● **Work to complete**: Read the lines below. Copy out any that hold the string "tables".

(Task material Opens)

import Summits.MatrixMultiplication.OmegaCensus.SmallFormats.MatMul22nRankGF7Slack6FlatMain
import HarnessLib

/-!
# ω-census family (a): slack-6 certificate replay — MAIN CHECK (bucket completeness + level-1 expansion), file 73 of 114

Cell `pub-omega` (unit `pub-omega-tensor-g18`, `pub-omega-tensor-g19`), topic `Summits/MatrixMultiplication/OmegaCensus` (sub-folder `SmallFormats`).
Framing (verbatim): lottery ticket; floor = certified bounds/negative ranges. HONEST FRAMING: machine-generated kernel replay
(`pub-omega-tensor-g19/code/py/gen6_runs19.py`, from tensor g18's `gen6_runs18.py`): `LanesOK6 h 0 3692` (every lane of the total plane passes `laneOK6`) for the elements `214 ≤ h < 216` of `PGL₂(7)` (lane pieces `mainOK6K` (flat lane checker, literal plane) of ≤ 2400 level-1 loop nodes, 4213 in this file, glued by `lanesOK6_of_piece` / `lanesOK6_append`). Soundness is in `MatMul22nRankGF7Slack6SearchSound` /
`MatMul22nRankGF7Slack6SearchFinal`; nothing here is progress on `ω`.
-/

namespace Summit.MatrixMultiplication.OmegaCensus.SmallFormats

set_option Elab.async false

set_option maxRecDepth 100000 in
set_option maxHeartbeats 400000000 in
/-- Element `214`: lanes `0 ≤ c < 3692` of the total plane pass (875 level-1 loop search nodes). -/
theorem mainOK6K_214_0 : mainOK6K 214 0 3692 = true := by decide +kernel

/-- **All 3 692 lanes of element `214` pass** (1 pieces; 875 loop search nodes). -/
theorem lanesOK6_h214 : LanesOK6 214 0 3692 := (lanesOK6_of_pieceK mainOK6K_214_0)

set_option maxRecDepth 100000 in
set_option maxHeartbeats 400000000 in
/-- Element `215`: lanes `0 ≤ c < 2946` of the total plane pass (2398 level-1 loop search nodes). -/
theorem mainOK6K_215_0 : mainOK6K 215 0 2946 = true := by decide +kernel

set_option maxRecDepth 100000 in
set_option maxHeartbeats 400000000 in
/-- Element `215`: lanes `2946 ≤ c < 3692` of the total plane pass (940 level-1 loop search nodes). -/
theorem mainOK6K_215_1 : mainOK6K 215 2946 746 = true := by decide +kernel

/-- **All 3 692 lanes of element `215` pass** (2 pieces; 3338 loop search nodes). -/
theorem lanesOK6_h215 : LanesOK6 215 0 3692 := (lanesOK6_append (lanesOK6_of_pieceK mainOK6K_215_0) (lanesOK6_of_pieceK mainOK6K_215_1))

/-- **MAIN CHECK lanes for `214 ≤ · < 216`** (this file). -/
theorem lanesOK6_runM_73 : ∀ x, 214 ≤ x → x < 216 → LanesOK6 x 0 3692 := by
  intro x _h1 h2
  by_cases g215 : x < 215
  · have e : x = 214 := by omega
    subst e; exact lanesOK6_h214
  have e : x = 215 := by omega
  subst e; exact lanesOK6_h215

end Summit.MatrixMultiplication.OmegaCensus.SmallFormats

(Task material Closes)
(Task material Opens)

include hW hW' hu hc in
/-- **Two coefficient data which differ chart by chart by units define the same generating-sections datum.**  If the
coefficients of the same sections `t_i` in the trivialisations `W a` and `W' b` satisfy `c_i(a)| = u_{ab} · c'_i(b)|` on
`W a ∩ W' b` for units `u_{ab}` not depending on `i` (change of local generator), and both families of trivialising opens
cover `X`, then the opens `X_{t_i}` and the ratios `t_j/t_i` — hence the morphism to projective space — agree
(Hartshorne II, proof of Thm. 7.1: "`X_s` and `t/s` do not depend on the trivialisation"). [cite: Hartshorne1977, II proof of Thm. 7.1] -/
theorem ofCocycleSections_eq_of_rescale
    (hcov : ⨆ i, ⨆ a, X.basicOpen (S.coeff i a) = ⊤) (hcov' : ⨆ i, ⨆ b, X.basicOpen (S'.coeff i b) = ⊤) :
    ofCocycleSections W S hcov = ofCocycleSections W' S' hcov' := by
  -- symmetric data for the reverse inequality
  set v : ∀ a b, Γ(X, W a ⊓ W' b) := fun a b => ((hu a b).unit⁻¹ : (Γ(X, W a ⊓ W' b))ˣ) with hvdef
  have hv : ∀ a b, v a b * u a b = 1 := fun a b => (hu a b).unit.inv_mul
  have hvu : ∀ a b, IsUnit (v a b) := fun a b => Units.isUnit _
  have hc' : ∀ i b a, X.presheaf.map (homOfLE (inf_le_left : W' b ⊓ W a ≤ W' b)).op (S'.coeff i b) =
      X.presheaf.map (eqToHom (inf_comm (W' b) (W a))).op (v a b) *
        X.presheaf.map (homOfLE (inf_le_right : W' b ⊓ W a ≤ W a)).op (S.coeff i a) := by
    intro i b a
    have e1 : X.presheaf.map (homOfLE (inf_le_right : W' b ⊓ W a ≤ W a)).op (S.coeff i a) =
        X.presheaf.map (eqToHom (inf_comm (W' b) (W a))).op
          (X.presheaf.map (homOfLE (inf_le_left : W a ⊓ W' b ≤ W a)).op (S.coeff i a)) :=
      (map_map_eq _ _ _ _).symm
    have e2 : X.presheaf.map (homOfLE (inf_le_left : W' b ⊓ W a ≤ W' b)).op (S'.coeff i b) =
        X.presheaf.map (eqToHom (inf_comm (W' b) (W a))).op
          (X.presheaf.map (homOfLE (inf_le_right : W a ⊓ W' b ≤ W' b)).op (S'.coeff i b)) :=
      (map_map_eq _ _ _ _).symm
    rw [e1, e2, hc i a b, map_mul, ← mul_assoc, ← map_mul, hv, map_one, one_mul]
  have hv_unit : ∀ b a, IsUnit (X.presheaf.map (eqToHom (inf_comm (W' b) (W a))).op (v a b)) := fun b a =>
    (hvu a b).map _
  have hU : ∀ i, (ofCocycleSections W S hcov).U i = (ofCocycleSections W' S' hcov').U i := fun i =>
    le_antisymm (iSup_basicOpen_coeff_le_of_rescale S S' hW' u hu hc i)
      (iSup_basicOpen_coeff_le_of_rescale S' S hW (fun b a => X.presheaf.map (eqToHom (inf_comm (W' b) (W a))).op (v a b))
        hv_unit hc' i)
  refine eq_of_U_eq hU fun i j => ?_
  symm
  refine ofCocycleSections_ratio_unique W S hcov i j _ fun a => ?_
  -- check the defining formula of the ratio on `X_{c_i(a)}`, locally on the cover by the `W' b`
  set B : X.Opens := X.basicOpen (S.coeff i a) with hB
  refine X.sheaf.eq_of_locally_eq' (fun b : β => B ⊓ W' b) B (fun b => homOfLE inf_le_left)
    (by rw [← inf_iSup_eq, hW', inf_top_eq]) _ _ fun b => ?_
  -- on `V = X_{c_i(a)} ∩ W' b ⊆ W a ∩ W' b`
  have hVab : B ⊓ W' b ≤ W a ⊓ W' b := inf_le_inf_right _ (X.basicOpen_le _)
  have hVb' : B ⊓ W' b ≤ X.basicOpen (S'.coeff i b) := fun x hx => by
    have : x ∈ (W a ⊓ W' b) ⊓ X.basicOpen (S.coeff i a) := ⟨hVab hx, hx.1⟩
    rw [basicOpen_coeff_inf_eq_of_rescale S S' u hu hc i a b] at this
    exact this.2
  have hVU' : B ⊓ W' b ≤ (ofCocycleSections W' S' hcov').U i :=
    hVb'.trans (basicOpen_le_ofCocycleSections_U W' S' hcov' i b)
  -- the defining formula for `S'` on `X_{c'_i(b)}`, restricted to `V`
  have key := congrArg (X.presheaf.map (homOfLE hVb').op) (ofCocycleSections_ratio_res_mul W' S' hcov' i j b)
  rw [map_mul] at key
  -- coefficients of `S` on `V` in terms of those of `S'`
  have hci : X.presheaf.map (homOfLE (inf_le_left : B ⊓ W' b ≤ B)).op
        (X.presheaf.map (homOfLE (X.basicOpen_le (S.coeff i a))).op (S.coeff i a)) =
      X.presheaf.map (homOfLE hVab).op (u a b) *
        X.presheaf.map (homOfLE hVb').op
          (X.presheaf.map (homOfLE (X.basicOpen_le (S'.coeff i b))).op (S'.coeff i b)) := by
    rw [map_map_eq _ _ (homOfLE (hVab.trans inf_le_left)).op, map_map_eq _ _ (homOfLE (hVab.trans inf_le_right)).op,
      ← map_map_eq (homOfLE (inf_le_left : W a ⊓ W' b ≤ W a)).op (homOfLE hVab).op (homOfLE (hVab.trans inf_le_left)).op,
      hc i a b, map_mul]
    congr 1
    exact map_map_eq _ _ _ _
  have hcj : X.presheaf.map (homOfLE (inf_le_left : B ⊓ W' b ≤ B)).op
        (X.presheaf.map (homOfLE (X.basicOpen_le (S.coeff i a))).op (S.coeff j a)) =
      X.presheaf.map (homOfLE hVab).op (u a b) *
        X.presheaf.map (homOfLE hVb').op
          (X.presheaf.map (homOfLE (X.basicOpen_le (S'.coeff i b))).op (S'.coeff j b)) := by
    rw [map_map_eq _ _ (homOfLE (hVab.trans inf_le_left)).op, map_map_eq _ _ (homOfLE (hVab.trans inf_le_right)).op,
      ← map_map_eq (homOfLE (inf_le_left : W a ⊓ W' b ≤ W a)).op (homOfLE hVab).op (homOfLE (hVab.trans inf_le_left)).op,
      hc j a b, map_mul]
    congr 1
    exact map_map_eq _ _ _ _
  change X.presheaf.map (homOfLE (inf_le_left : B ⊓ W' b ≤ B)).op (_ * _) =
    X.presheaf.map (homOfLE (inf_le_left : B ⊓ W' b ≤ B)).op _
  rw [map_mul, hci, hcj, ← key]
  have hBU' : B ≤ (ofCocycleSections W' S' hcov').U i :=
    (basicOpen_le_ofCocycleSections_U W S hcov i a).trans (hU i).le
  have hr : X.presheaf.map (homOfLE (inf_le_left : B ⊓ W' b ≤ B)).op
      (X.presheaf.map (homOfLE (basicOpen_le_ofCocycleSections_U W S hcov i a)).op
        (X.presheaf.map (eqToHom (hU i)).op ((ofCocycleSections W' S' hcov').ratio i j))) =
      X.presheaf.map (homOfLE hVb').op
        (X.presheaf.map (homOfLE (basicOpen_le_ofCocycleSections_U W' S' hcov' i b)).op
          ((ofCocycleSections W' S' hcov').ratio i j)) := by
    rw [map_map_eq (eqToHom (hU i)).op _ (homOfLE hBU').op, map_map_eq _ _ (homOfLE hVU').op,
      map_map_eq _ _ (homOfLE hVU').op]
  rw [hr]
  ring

(Task material Closes)
(Task material Opens)

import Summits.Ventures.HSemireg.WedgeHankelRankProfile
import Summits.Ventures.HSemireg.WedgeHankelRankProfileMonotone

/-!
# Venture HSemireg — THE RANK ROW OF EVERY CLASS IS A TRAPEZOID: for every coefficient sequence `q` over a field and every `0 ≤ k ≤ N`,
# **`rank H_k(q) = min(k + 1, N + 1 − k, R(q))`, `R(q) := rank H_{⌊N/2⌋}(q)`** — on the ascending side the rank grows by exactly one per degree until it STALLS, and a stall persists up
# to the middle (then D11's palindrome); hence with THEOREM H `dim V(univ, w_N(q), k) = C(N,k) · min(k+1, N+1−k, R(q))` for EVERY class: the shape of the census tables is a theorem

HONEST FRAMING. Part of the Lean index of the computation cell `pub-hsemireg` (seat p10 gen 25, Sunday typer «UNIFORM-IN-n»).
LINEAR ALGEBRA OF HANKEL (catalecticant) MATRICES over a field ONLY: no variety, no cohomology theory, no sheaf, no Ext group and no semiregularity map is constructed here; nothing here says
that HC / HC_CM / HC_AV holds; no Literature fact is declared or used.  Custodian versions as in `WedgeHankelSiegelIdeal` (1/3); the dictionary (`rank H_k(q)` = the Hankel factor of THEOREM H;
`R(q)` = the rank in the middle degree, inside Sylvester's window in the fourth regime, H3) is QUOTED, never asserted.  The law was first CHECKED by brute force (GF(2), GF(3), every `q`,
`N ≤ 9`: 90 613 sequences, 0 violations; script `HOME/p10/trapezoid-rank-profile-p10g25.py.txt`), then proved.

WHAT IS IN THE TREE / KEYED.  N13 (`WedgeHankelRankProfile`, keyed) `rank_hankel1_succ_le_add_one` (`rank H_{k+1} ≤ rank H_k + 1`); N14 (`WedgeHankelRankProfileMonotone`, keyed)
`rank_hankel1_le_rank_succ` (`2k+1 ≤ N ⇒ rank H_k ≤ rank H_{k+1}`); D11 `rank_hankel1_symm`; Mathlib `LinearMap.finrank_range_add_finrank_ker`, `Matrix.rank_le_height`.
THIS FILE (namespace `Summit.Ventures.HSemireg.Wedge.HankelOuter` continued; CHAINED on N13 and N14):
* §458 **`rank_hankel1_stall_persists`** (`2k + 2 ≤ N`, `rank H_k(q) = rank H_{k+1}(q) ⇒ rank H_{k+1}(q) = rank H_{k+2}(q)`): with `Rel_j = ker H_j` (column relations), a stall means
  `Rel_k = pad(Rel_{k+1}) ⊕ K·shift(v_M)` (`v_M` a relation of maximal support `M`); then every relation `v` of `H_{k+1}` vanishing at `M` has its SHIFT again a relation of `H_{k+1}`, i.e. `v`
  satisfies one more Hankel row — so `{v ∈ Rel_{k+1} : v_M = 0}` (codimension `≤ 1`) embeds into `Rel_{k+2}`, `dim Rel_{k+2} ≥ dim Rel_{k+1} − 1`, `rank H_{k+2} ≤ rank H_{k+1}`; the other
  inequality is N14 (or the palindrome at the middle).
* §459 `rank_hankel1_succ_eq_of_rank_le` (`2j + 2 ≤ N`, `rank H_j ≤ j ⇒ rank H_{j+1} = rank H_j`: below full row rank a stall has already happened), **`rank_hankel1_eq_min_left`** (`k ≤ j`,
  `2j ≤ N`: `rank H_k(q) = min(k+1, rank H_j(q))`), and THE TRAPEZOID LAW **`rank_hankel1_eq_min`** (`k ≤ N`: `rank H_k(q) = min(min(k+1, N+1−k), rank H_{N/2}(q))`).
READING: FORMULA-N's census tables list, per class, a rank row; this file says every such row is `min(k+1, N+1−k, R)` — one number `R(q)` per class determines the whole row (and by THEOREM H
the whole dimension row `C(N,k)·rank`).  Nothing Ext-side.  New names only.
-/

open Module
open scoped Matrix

(Task material Closes)

● **The completed task**:
# to the middle (then D11's palindrome); hence with THEOREM H `dim V(univ, w_N(q), k) = C(N,k) · min(k+1, N+1−k, R(q))` for EVERY class: the shape of the census tables is a theorem
READING: FORMULA-N's census tables list, per class, a rank row; this file says every such row is `min(k+1, N+1−k, R)` — one number `R(q)` per class determines the whole row (and by THEOREM H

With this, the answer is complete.